Ten years ago this would have been pretty straightforward. These days the picture is complicated by the various forms of "community library" that have sprung up over the past few years. These run the gamut from "this library is part of the statutory provision though it is staffed by volunteers some of the time" all the way to "we wish them well on their venture but they're nothing to do with us." So where a public library has become a "community library" of one sort or another that needs ro be indicated in the data.
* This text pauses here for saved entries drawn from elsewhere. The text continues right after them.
import Summits.CriticalPhenomena.PercolationContinuityZ3.Theorems.PercNearOneGluingNoHeavyLowerTailTformSPlusInduction
import HarnessLib

/-!
# `NoHeavyLowerTail` (stmt-CriticalPhenomena-4575) — the stub inequality and the crux from the S⁺-step (corollaries of `sPlus_induction_open`)

Support file (prover `prim-hp-5`, hull-port cell, gen 9; `--supports stmt-CriticalPhenomena-4575`).  No definitions, no named facts,
no sorries.  S⁺(w, B, q, c, x): `μ(1 ≤ |π(B)| ≤ j) + μ(|π(B)| = 0, |π(c)| ≤ j) + μ(x ~ B, |π(x)| ≤ j < |π(B)|) ≤ μ(|π(q)| ≤ j)` (every relay
admissible for the glued observer up to its championship gap; memo OBSERVER-SET.md §23).  From the step hypothesis of
`Theorems.sPlus_induction_open` over the class of all graphs:
* `attachedChampion_of_sPlusStep` — `μ(1 ≤ N ≤ j) ≤ μ(|π(q)| ≤ j, 1 ≤ N)` (the registered stub `stub_attachedChampion`);
* `noHeavyLowerTail_of_sPlusStep` — the crux.
-/

noncomputable section

namespace Summit.CriticalPhenomena.PercolationContinuityZ3.Theorems

open MeasureTheory Set Literature.Probability.LatticeModels Literature.Probability.Percolation
open scoped Classical BigOperators

/-- **The attached-champion inequality from the S⁺-step.**  If the step of `sPlus_induction_open` holds for every weighted graph
(class `C` = all graphs), then `μ(1 ≤ N ≤ j) ≤ μ(|π(q)| ≤ j, 1 ≤ N)` for every observer `o ∉ A` and champion `q`
(= the registered stub `stub_attachedChampion`): S⁺ at `B = {o}`, `c = x = q`. [cite: KozmaNitzan2024, Lemma 5 (p. 13)] -/
theorem attachedChampion_of_sPlusStep
    (hStep : ∀ (n : ℕ) (w : Sym2 (Fin n) → unitInterval) (A B : Finset (Fin n)) (q c x : Fin n) (j : ℕ),
      (∀ (n' : ℕ) (w' : Sym2 (Fin n') → unitInterval) (A' B' : Finset (Fin n')) (q' c' x' : Fin n') (j' : ℕ),
        ((Finset.univ.filter fun e : Sym2 (Fin n') => w' e ≠ 0).card < (Finset.univ.filter fun e : Sym2 (Fin n) => w e ≠ 0).card ∨
          ((Finset.univ.filter fun e : Sym2 (Fin n') => w' e ≠ 0).card ≤ (Finset.univ.filter fun e : Sym2 (Fin n) => w e ≠ 0).card ∧ B'.card < B.card)) →
        q' ∈ A' → c' ∈ A' → x' ∈ A' → B'.Nonempty → (∀ y ∈ B', y ∉ A') →
        (∀ a ∈ A', (prodBernoulli w').real {ω : BondConfig (Fin n') | (A'.filter fun x => ω ∈ openConn a x).card ≤ j'} ≤
          (prodBernoulli w').real {ω : BondConfig (Fin n') | (A'.filter fun x => ω ∈ openConn q' x).card ≤ j'}) →
        (prodBernoulli w').real {ω : BondConfig (Fin n') | 1 ≤ (A'.filter fun z => ∃ y ∈ B', ω ∈ openConn y z).card ∧
            (A'.filter fun z => ∃ y ∈ B', ω ∈ openConn y z).card ≤ j'} +
          (prodBernoulli w').real {ω : BondConfig (Fin n') | ¬ 1 ≤ (A'.filter fun z => ∃ y ∈ B', ω ∈ openConn y z).card ∧
            (A'.filter fun z => ω ∈ openConn c' z).card ≤ j'} +
          (prodBernoulli w').real {ω : BondConfig (Fin n') | (∃ y ∈ B', ω ∈ openConn x' y) ∧ (A'.filter fun z => ω ∈ openConn x' z).card ≤ j' ∧
            ¬ (A'.filter fun z => ∃ y ∈ B', ω ∈ openConn y z).card ≤ j'} ≤
        (prodBernoulli w').real {ω : BondConfig (Fin n') | (A'.filter fun z => ω ∈ openConn q' z).card ≤ j'}) →
      q ∈ A → c ∈ A → x ∈ A → 2 ≤ B.card → (∀ y ∈ B, y ∉ A) →
      (∀ a ∈ A, (prodBernoulli w).real {ω : BondConfig (Fin n) | (A.filter fun x => ω ∈ openConn a x).card ≤ j} ≤
          (prodBernoulli w).real {ω : BondConfig (Fin n) | (A.filter fun x => ω ∈ openConn q x).card ≤ j}) →
      (prodBernoulli w).real {ω : BondConfig (Fin n) | 1 ≤ (A.filter fun z => ∃ y ∈ B, ω ∈ openConn y z).card ∧
            (A.filter fun z => ∃ y ∈ B, ω ∈ openConn y z).card ≤ j} +
          (prodBernoulli w).real {ω : BondConfig (Fin n) | ¬ 1 ≤ (A.filter fun z => ∃ y ∈ B, ω ∈ openConn y z).card ∧
            (A.filter fun z => ω ∈ openConn c z).card ≤ j} +
          (prodBernoulli w).real {ω : BondConfig (Fin n) | (∃ y ∈ B, ω ∈ openConn x y) ∧ (A.filter fun z => ω ∈ openConn x z).card ≤ j ∧
            ¬ (A.filter fun z => ∃ y ∈ B, ω ∈ openConn y z).card ≤ j} ≤
        (prodBernoulli w).real {ω : BondConfig (Fin n) | (A.filter fun z => ω ∈ openConn q z).card ≤ j})
    (n : ℕ) (w : Sym2 (Fin n) → unitInterval) (A : Finset (Fin n)) (o q : Fin n) (j : ℕ) (ho : o ∉ A) (hq : q ∈ A)
    (hchamp : ∀ a ∈ A,
      (prodBernoulli w).real {ω : BondConfig (Fin n) | (A.filter fun x => ω ∈ openConn a x).card ≤ j} ≤
        (prodBernoulli w).real {ω : BondConfig (Fin n) | (A.filter fun x => ω ∈ openConn q x).card ≤ j}) :
    (prodBernoulli w).real {ω : BondConfig (Fin n) |
        1 ≤ (A.filter fun x => ω ∈ openConn o x).card ∧ (A.filter fun x => ω ∈ openConn o x).card ≤ j} ≤
      (prodBernoulli w).real {ω : BondConfig (Fin n) |
        (A.filter fun x => ω ∈ openConn q x).card ≤ j ∧ 1 ≤ (A.filter fun x => ω ∈ openConn o x).card} := by
  haveI : IsProbabilityMeasure (prodBernoulli w) := inferInstance
  set μ := prodBernoulli w with hμ
  -- S⁺(w, {o}, q, q, q) from the induction over the class of all graphs
  have h := sPlus_induction_open (fun _ _ _ => True) (fun _ _ _ _ _ => trivial)
    (fun n w A B q c x j _ ih hq hc hx hB hBA hch =>
      hStep n w A B q c x j (fun n' w' A' B' q' c' x' j' hlt hq' hc' hx' hB' hBA' hch' =>
        ih n' w' A' B' q' c' x' j' hlt trivial hq' hc' hx' hB' hBA' hch') hq hc hx hB hBA hch)
    ((Finset.univ.filter fun e : Sym2 (Fin n) => w e ≠ 0).card) 1 n w A {o} q q q j le_rfl (by simp) trivial hq hq hq
    ⟨o, Finset.mem_singleton_self o⟩ (fun y hy => by rw [Finset.mem_singleton.1 hy]; exact ho) hchamp
  set Nx : Fin n → BondConfig (Fin n) → ℕ := fun x ω => (A.filter fun z => ω ∈ openConn x z).card with hNx
  -- `|π({o})| = |π(o)|`
  have hNo : ∀ ω : BondConfig (Fin n), (A.filter fun z => ∃ y ∈ ({o} : Finset (Fin n)), ω ∈ openConn y z).card = Nx o ω := by
    intro ω
    simp only [hNx]
    congr 1
    refine Finset.filter_congr fun z _ => ⟨fun ⟨x, hx, hxz⟩ => ?_, fun h => ⟨o, Finset.mem_singleton_self o, h⟩⟩
    rw [Finset.mem_singleton.1 hx] at hxz; exact hxz
  have eL : {ω : BondConfig (Fin n) | 1 ≤ (A.filter fun z => ∃ y ∈ ({o} : Finset (Fin n)), ω ∈ openConn y z).card ∧
        (A.filter fun z => ∃ y ∈ ({o} : Finset (Fin n)), ω ∈ openConn y z).card ≤ j} = {ω : BondConfig (Fin n) | 1 ≤ Nx o ω ∧ Nx o ω ≤ j} := by
    ext ω; simp only [mem_setOf_eq, hNo]
  have eZ : {ω : BondConfig (Fin n) | ¬ 1 ≤ (A.filter fun z => ∃ y ∈ ({o} : Finset (Fin n)), ω ∈ openConn y z).card ∧
        (A.filter fun z => ω ∈ openConn q z).card ≤ j} = {ω : BondConfig (Fin n) | Nx q ω ≤ j} \ {ω | 1 ≤ Nx o ω} := by
    ext ω
    simp only [mem_sdiff, mem_setOf_eq, hNo]
    exact and_comm
  rw [eL, eZ] at h
  have h0 : 0 ≤ μ.real {ω : BondConfig (Fin n) | (∃ y ∈ ({o} : Finset (Fin n)), ω ∈ openConn q y) ∧
      (A.filter fun z => ω ∈ openConn q z).card ≤ j ∧ ¬ (A.filter fun z => ∃ y ∈ ({o} : Finset (Fin n)), ω ∈ openConn y z).card ≤ j} :=
    measureReal_nonneg
  have hsplitA := measureReal_inter_add_sdiff (μ := μ) (s := {ω : BondConfig (Fin n) | Nx q ω ≤ j})
    (MeasurableSet.of_discrete (s := {ω : BondConfig (Fin n) | 1 ≤ Nx o ω})) (measure_ne_top _ _)
  have es1 : {ω : BondConfig (Fin n) | Nx q ω ≤ j} ∩ {ω | 1 ≤ Nx o ω} = {ω | Nx q ω ≤ j ∧ 1 ≤ Nx o ω} := by
    ext ω; simp only [mem_inter_iff, mem_setOf_eq]
  rw [es1] at hsplitA
  change μ.real {ω | 1 ≤ Nx o ω ∧ Nx o ω ≤ j} ≤ μ.real {ω | Nx q ω ≤ j ∧ 1 ≤ Nx o ω}
  change μ.real {ω | 1 ≤ Nx o ω ∧ Nx o ω ≤ j} + μ.real ({ω : BondConfig (Fin n) | Nx q ω ≤ j} \ {ω | 1 ≤ Nx o ω}) + _ ≤ μ.real {ω | Nx q ω ≤ j} at h
  linarith

/-- **The crux from the S⁺-step** (`NoHeavyLowerTail` ⟸ `hStep`): if, for every weighted graph, champion `q`, relays `c, x` and every
set `B` of at least two non-relay vertices, S⁺(w, B, q, c, x) follows from S⁺ (all champions, fallbacks, relays) at every nonempty
non-relay set of every graph with fewer positive pairs and at every smaller set of every graph with at most as many positive pairs,
then `NoHeavyLowerTail` holds. [cite: KozmaNitzan2024, Lemma 5 (p. 13)] -/
theorem noHeavyLowerTail_of_sPlusStep
    (hStep : ∀ (n : ℕ) (w : Sym2 (Fin n) → unitInterval) (A B : Finset (Fin n)) (q c x : Fin n) (j : ℕ),
      (∀ (n' : ℕ) (w' : Sym2 (Fin n') → unitInterval) (A' B' : Finset (Fin n')) (q' c' x' : Fin n') (j' : ℕ),
        ((Finset.univ.filter fun e : Sym2 (Fin n') => w' e ≠ 0).card < (Finset.univ.filter fun e : Sym2 (Fin n) => w e ≠ 0).card ∨
          ((Finset.univ.filter fun e : Sym2 (Fin n') => w' e ≠ 0).card ≤ (Finset.univ.filter fun e : Sym2 (Fin n) => w e ≠ 0).card ∧ B'.card < B.card)) →
        q' ∈ A' → c' ∈ A' → x' ∈ A' → B'.Nonempty → (∀ y ∈ B', y ∉ A') →
        (∀ a ∈ A', (prodBernoulli w').real {ω : BondConfig (Fin n') | (A'.filter fun x => ω ∈ openConn a x).card ≤ j'} ≤
          (prodBernoulli w').real {ω : BondConfig (Fin n') | (A'.filter fun x => ω ∈ openConn q' x).card ≤ j'}) →
        (prodBernoulli w').real {ω : BondConfig (Fin n') | 1 ≤ (A'.filter fun z => ∃ y ∈ B', ω ∈ openConn y z).card ∧
            (A'.filter fun z => ∃ y ∈ B', ω ∈ openConn y z).card ≤ j'} +
          (prodBernoulli w').real {ω : BondConfig (Fin n') | ¬ 1 ≤ (A'.filter fun z => ∃ y ∈ B', ω ∈ openConn y z).card ∧
            (A'.filter fun z => ω ∈ openConn c' z).card ≤ j'} +
          (prodBernoulli w').real {ω : BondConfig (Fin n') | (∃ y ∈ B', ω ∈ openConn x' y) ∧ (A'.filter fun z => ω ∈ openConn x' z).card ≤ j' ∧
            ¬ (A'.filter fun z => ∃ y ∈ B', ω ∈ openConn y z).card ≤ j'} ≤
        (prodBernoulli w').real {ω : BondConfig (Fin n') | (A'.filter fun z => ω ∈ openConn q' z).card ≤ j'}) →
      q ∈ A → c ∈ A → x ∈ A → 2 ≤ B.card → (∀ y ∈ B, y ∉ A) →
      (∀ a ∈ A, (prodBernoulli w).real {ω : BondConfig (Fin n) | (A.filter fun x => ω ∈ openConn a x).card ≤ j} ≤
          (prodBernoulli w).real {ω : BondConfig (Fin n) | (A.filter fun x => ω ∈ openConn q x).card ≤ j}) →
      (prodBernoulli w).real {ω : BondConfig (Fin n) | 1 ≤ (A.filter fun z => ∃ y ∈ B, ω ∈ openConn y z).card ∧
            (A.filter fun z => ∃ y ∈ B, ω ∈ openConn y z).card ≤ j} +
          (prodBernoulli w).real {ω : BondConfig (Fin n) | ¬ 1 ≤ (A.filter fun z => ∃ y ∈ B, ω ∈ openConn y z).card ∧
            (A.filter fun z => ω ∈ openConn c z).card ≤ j} +
          (prodBernoulli w).real {ω : BondConfig (Fin n) | (∃ y ∈ B, ω ∈ openConn x y) ∧ (A.filter fun z => ω ∈ openConn x z).card ≤ j ∧
            ¬ (A.filter fun z => ∃ y ∈ B, ω ∈ openConn y z).card ≤ j} ≤
        (prodBernoulli w).real {ω : BondConfig (Fin n) | (A.filter fun z => ω ∈ openConn q z).card ≤ j}) :
    Summit.CriticalPhenomena.PercolationContinuityZ3.Theses.PercNearOneGluing.NoHeavyLowerTail :=
  noHeavyLowerTail_of_attachedChampion fun n w A o q j ho hq hchamp =>
    attachedChampion_of_sPlusStep hStep n w A o q j ho hq hchamp

end Summit.CriticalPhenomena.PercolationContinuityZ3.Theorems

end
Will this list be 100% correct? Probably not at first, this is a human venture after all. But even if it's only 98% correct in the first instance it should be treated as the definite article. It will then need to be corrected and updated as a matter of course; if that's devolved to the individual library authorities the work becomes manageable and the data becomes authoritative.
Why should anyone bother?
What's in it for anyone to keep their bit of this list up to date and details correct? In my opinion:
What's in it for anyone to keep their bit of this list up to date and details correct? In my opinion:
- It's basic information that should as a matter of principle be available to the public.
- In the past year alone, this question has tied up time and effort that could have been more usefully-occupied. All those enquiries, and FoI requests, and debates about data that could just be openly-available and signposted whenever the question arose.
- It is essential to the credibility of any English public library statistics. If the number of libraries is suspect then how trustworthy are any of the statistics being bandied around? If the simplest quantitative evidence — the number of libraries — is iffy then how much faith can be placed in quantitative or qualitative evidence that's more exacting to collect?
For instance, counting the number of libraries within a local authority boundary if you're responsible for supporting or managing them is a piece of piss. Reliably counting the number of visitors to any one of those libraries most definitely isn't — I have 80% confidence in the numbers coming out of any automated system (not necessarily due to technical issues) and to my mind if you're relying on manual counts you may as well be burning chicken feathers. So when I hear that visits to English public libraries have dropped by a significant percentage over a given number of years I may be prepared to accept this in the light of a wider narrative, personal observation and anecdotal evidence but I have no empirical reason to know that this is the case.
That's why.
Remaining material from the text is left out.